Pick out each line with the word "Cassels" from the material that follows.

[[ Given data open ]]

import Summits.BirchSwinnertonDyer.BirchSwinnertonDyer.Theorems.RamifiedHeegnerPairLeafRankOneUpperAtThreeTwistUnit
import HarnessLib

/-!
# Route `RamifiedHeegnerPair`, crux U₁ `LeafRankOneUpperAtThree` (stmt-BirchSwinnertonDyer-26022), line `splitkolyvagin` —
# the EXACT fourth stub: the PARTNER-LOWER supply PL₀ (U₁ ⟸ PUB⁺ ∧ S2 ∧ Σ★″ ∧ PL₀; PL₀ ⟸ L₀, PL₀ ⟸ TU₁, PL₀ ⟸ the leaf)

HONEST FRAMING. Theorems only; helper file (`--supports stmt-BirchSwinnertonDyer-26022`); nothing is booked, no item is closed, BSD is not proved for
any curve; CONDITIONAL on every displayed input. Lead prover bsd-line-rhp-p2 g7, 2026-08-28; sequel of `…LeafRankOneUpperAtThreeTwistUnit.lean` (p630223).

WHY. The registered composition spends the route member L₀ (26023: the lower half at EVERY rank-zero leaf curve) and the twist-unit road spends TU₁
(a `3`-unit rank-zero twist — research with SURPLUS over the leaf); but what `missingUpperBoundAt_of_jointUpper_of_lower` actually consumes is the
lower half of ONE Heegner partner of the given rank-one curve. This file isolates that exact input — the PARTNER-LOWER supply
  PL₀(W) := ∃ K imaginary quadratic (odd `d_K`, Heegner for `N_W`, `L(W^{(d_K)},1) ≠ 0`) and a globally minimal model `Wd` of `W^{(d_K)}` with
            `Typed.MissingLowerBoundAt Wd 3` (spelled inline)
and proves (ns `…Theorems.RamifiedPairUpperBound`):

* §1 `leafRankOneUpper_three_of_sigmaAtDatum_of_partnerLower` — U₁ AT `W` from Σ AT ONE DATUM over the PL₀ field (p610955 §1 with (Friedberg–Hoffstein,
  L₀) ↦ PL₀(W); no Cassels needed); §2 `leafRankOneUpper_three_tamFree_of_print_of_partnerLower` (tam-free rows: six printed facts + PL₀(W));
  §3 `…monoCarrier_of_divisibilityReading_of_partnerLower` (S2 by name + PL₀(W)); §4 `…latticeOptimal_…_of_sigmaStar_of_partnerLower` (S2 + Σ★″ by name).
* §5 `leafRankOneUpperAtThree_of_pubManin_of_divisibilityReading_of_sigmaStar_of_partnerLower : LeafRankOnePrintedInputsAtThree → JetchevDivisibilityReadingS2
  → LeafSigmaStarDivisibilityAtThreeOptimalOffRows → PL₀ → LeafRankOneUpperAtThree` and `leafRankOneUpperAtThreeGlue_of_partnerLower : PL₀ → LeafRankOneUpperAtThreeGlue`
  (PL₀ := ∀ non-CM leaf `W` of analytic rank one, PL₀(W)).
* §6 THE THREE SOURCES of PL₀ — `partnerLower_of_lowerRankZero` (⟸ L₀ 26023 with the Friedberg–Hoffstein field, print: the twist is a rank-zero LEAF
  curve, `leaf_twist_of_heegner`), `partnerLower_of_twistUnit` (⟸ `SchneiderFree.Upper.TwistUnitFieldAt W 3`, i.e. TU₁ at `W`, by Cassels + GZK + Version
  L), and `partnerLower_of_wAllExclAddGssAtThree` (⟸ the LEAF `WAllExclAddGssAtThree` itself + Friedberg–Hoffstein + GZK: `BSD₃` of the twist gives its
  lower half) — so PL₀ is TIGHT (no surplus over the leaf, unlike TU₁) and WEAKER than both L₀ and TU₁ (the pen's criterion (ii) of 11:33:57Z).

NET (mod print): U₁ ⟸ S2 ∧ Σ★″ ∧ PL₀, PL₀ ⟸ L₀, PL₀ ⟸ TU₁, PL₀ ⟸ leaf. PL₀ is research as a ∀-statement (it is one rank-zero lower half per rank-one
curve), decidable per class by EITHER certificate (a unit twist by modular symbols, p632827; or a `3`-descent on a twist exhibiting `ord₃ #Ш ≥ ord₃ #Ш_an`).
BSD is not proved; U₁ / L₀ / TU₁ / PL₀ are OPEN. References: [cite: FriedbergHoffstein1995, Thm. B] [cite: MilneADT2006, Thm. I.7.3 and Remark I.7.4]
[cite: Miller2011LMS, §1 and Def. 1.1] [cite: GrossZagier1986, Thm. I.(6.3) and (7.3)] [cite: MatarNekovar2019, Thm. 0.7 (p. 456) and §0.11 (p. 457)]
[cite: Jetchev2008, Conj. 1.3, Thm. 1.4, Cor. 1.5 (p. 812)] [cite: Mazur1978, Cor. 4.1] [cite: KrizLi2019, Thm. 1.20].
-/

-- D-0017: single-problem summit, so `Summit.BirchSwinnertonDyer.BirchSwinnertonDyer.…` repeats a namespace BY DESIGN.
set_option linter.dupNamespace false
set_option autoImplicit false

noncomputable section

open scoped Classical NumberField

open WeierstrassCurve IsDedekindDomain IsDedekindDomain.HeightOneSpectrum NumberField
  Rat.HeightOneSpectrum Literature Literature.NumberTheory.EllipticCurves
  Literature.NumberTheory.EllipticCurves.ModularForms
  Literature.NumberTheory.EllipticCurves.Rank1Residual
  Literature.NumberTheory.EllipticCurves.Rank1Residual.Typed
  Literature.NumberTheory.EllipticCurves.KrizLi2019
  Literature.NumberTheory.QuadraticFields
  Summit.BirchSwinnertonDyer.Rank1Residual
  Summit.BirchSwinnertonDyer.Rank1Residual.Additive
  Summit.BirchSwinnertonDyer.Rank1Residual.X11b.Three
  Summit.BirchSwinnertonDyer.BirchSwinnertonDyer.Theses.RamifiedHeegnerPair
  Summit.BirchSwinnertonDyer.BirchSwinnertonDyer.Theorems
  Summit.BirchSwinnertonDyer.BirchSwinnertonDyer.Theorems.SchneiderFree

namespace Summit.BirchSwinnertonDyer.BirchSwinnertonDyer.Theorems.RamifiedPairUpperBound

[[ Given data closed ]]

Your response
  L₀) ↦ PL₀(W); no Cassels needed); §2 `leafRankOneUpper_three_tamFree_of_print_of_partnerLower` (tam-free rows: six printed facts + PL₀(W));
  curve, `leaf_twist_of_heegner`), `partnerLower_of_twistUnit` (⟸ `SchneiderFree.Upper.TwistUnitFieldAt W 3`, i.e. TU₁ at `W`, by Cassels + GZK + Version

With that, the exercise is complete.